19. http://www.umass.edu/microbio/chime/explorer/

Protein Explorer, from Eric Martz at the University of Massachusetts, provides a very accessible, informative, and powerful web interface to 3-D structures. It runs on Chime (from MDL), which in turn is built on Roger Sayle's RasMol code. There are some pre-packaged routines, like for DNA and for GAL4 complexed to DNA, and you can get a PE image of any molecule in the crystallographic databases (easy to use search engines are provided). This is a terrific resource.

 

20. http://www.bio.cmu.edu/Courses/03438/

This site (again from Carnegie Mellon) tells you how to access RasMol or MAGE and set up your WWW browser (such as NetScape) to run these programs automatically. Other sources for information on MAGE are listed next.

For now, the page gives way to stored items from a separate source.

import Mathlib
import Literature.Analysis.UnboundedOperators.HeatExtensionHarnack
import Summits.NavierStokesRegularity.NavierStokesRegularity.Theorems.LevelSetModerationHighSpeedPressureWorkFastSetSource
import Summits.NavierStokesRegularity.NavierStokesRegularity.Theorems.LevelSetModerationHighSpeedPressureWorkFastSetElementary

/-!
# Route LevelSetModeration — `HighSpeedPressureWork`: the caloric deficit at a fast point (log-free form)

Support file for item stmt-NavierStokesRegularity-18149 (`HighSpeedPressureWork`), stub
`stub_earlyBookkeeping` (margin zero): the analytic heart of the LOG-FREE fast-set speed-gradient
bound (`…FastSetGradientLogFreeUnit.lean`). In the unit normalisation (`ν = 1`, speed `≤ 1` on
`(0, T]`), at a time `t ≤ ε` and a point `x` that is fast in a unit direction `e`
(`⟪e, u(t,x)⟫ > 1/2`), with `B_s` any bound of `‖u(t²,·)‖` in `[1/2, 1]` within `C t` of `1/2`
(the overshoot at the early time `s₀ = t²`), the caloric deficit

  `δ = e^{(t−s₀)Δ}(B_s − ⟪e, u(s₀)⟫)(x)`

admits a majorant `V₀ ∈ [δ, 2B_s]`, `V₀ > 0`, with `V₀ √(1 + log(2B_s/V₀)) ≤ (a₀ + a₁ C) √t`
(`levelSetModeration_fastSet_deficit_le`) — exactly the input of Hamilton's logarithmic gradient
estimate that makes `∇e^{(t−s₀)Δ}(B_s − ⟪e,u(s₀)⟫)(x)` BOUNDED (no `√log(1/t)`).

Proof (the new mechanism). Fastness gives `δ ≤ C t + ‖B_{s₀}(u,u)(t,x)‖`. Each slice of the
Duhamel term at `x` is bounded by `levelSetModeration_oseenSlice_source_le` with the radius
`r(σ) = √((t−σ)ℓ)`, `ℓ = log(1/(2δ))`: inside, the sharp Harnack inequality
(`heatExtension_le_harnack_shift`) gives `e^{(σ−s₀)Δ}(B_s − ⟪e,u(s₀)⟫) ≤ ((t−s₀)/(σ−s₀))^{3/2} e^{ℓ/4} δ`,
so the sources `u − B_s e` are `≲ (2δ)^{3/8}` there; outside, the far field is `≲ 1/r(σ)`. The time
integral (`fastSet_integral_sourceBound_le`) is `24C_S(2δ)^{3/8}√t + 8C_S C_D t + 8C_F √t/√ℓ`, whence
either `δ ≤ t²` (take `V₀ = t²`) or `δ √ℓ ≤ a √t` (take `V₀ = δ`).
-/

noncomputable section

21. http://www.bio.cmu.edu/Courses/03438/

This is a site at Carnegie Mellon that supports the nucleic acid portion of a physical biochemistry course. I liked the images, and the site directs you to comprehensive resources for biomolecular structures.

22. http://molbio.info.nih.gov/cgi-bin/pdb

This site at the NIH, called "Molecules R Us" gives easy access to all the 3-D structures in the Protein DataBase at the Brookhaven National Labs. You can get "gif" files (images) of any structure in the PDB, in a variety of formats. These are flat, 2-D images. What is most helpful is to obtain the programs RasMol or MAGE or CN3D to allow you to move images generated from the atomic coordinates, and thereby get a variety of 3-D views.

 

Web sites with on-line courses similar to BMB 400

23. http://www.medkem.gu.se/edu/

This has an interactive molecular biology quiz and links to useful tools. It has a heavy emphasis on retrieving information from molecular biology and sequence databases.

24. http://esg-www.mit.edu:8001/esgbio/

This is the MIT Biology Hypertextbook. Click on The Biology Hypertextbook Chapters and follow the links from there. You will find text, figures and additional problems.

25. http://www.life.uiuc.edu/micro/316/#resources

This is a site at the University of Illinois (Urbana-Champaign) that can take you to additional problems in microbial genetics, including several on complementation analysis, a microbial genetics glossary, and other useful stuff.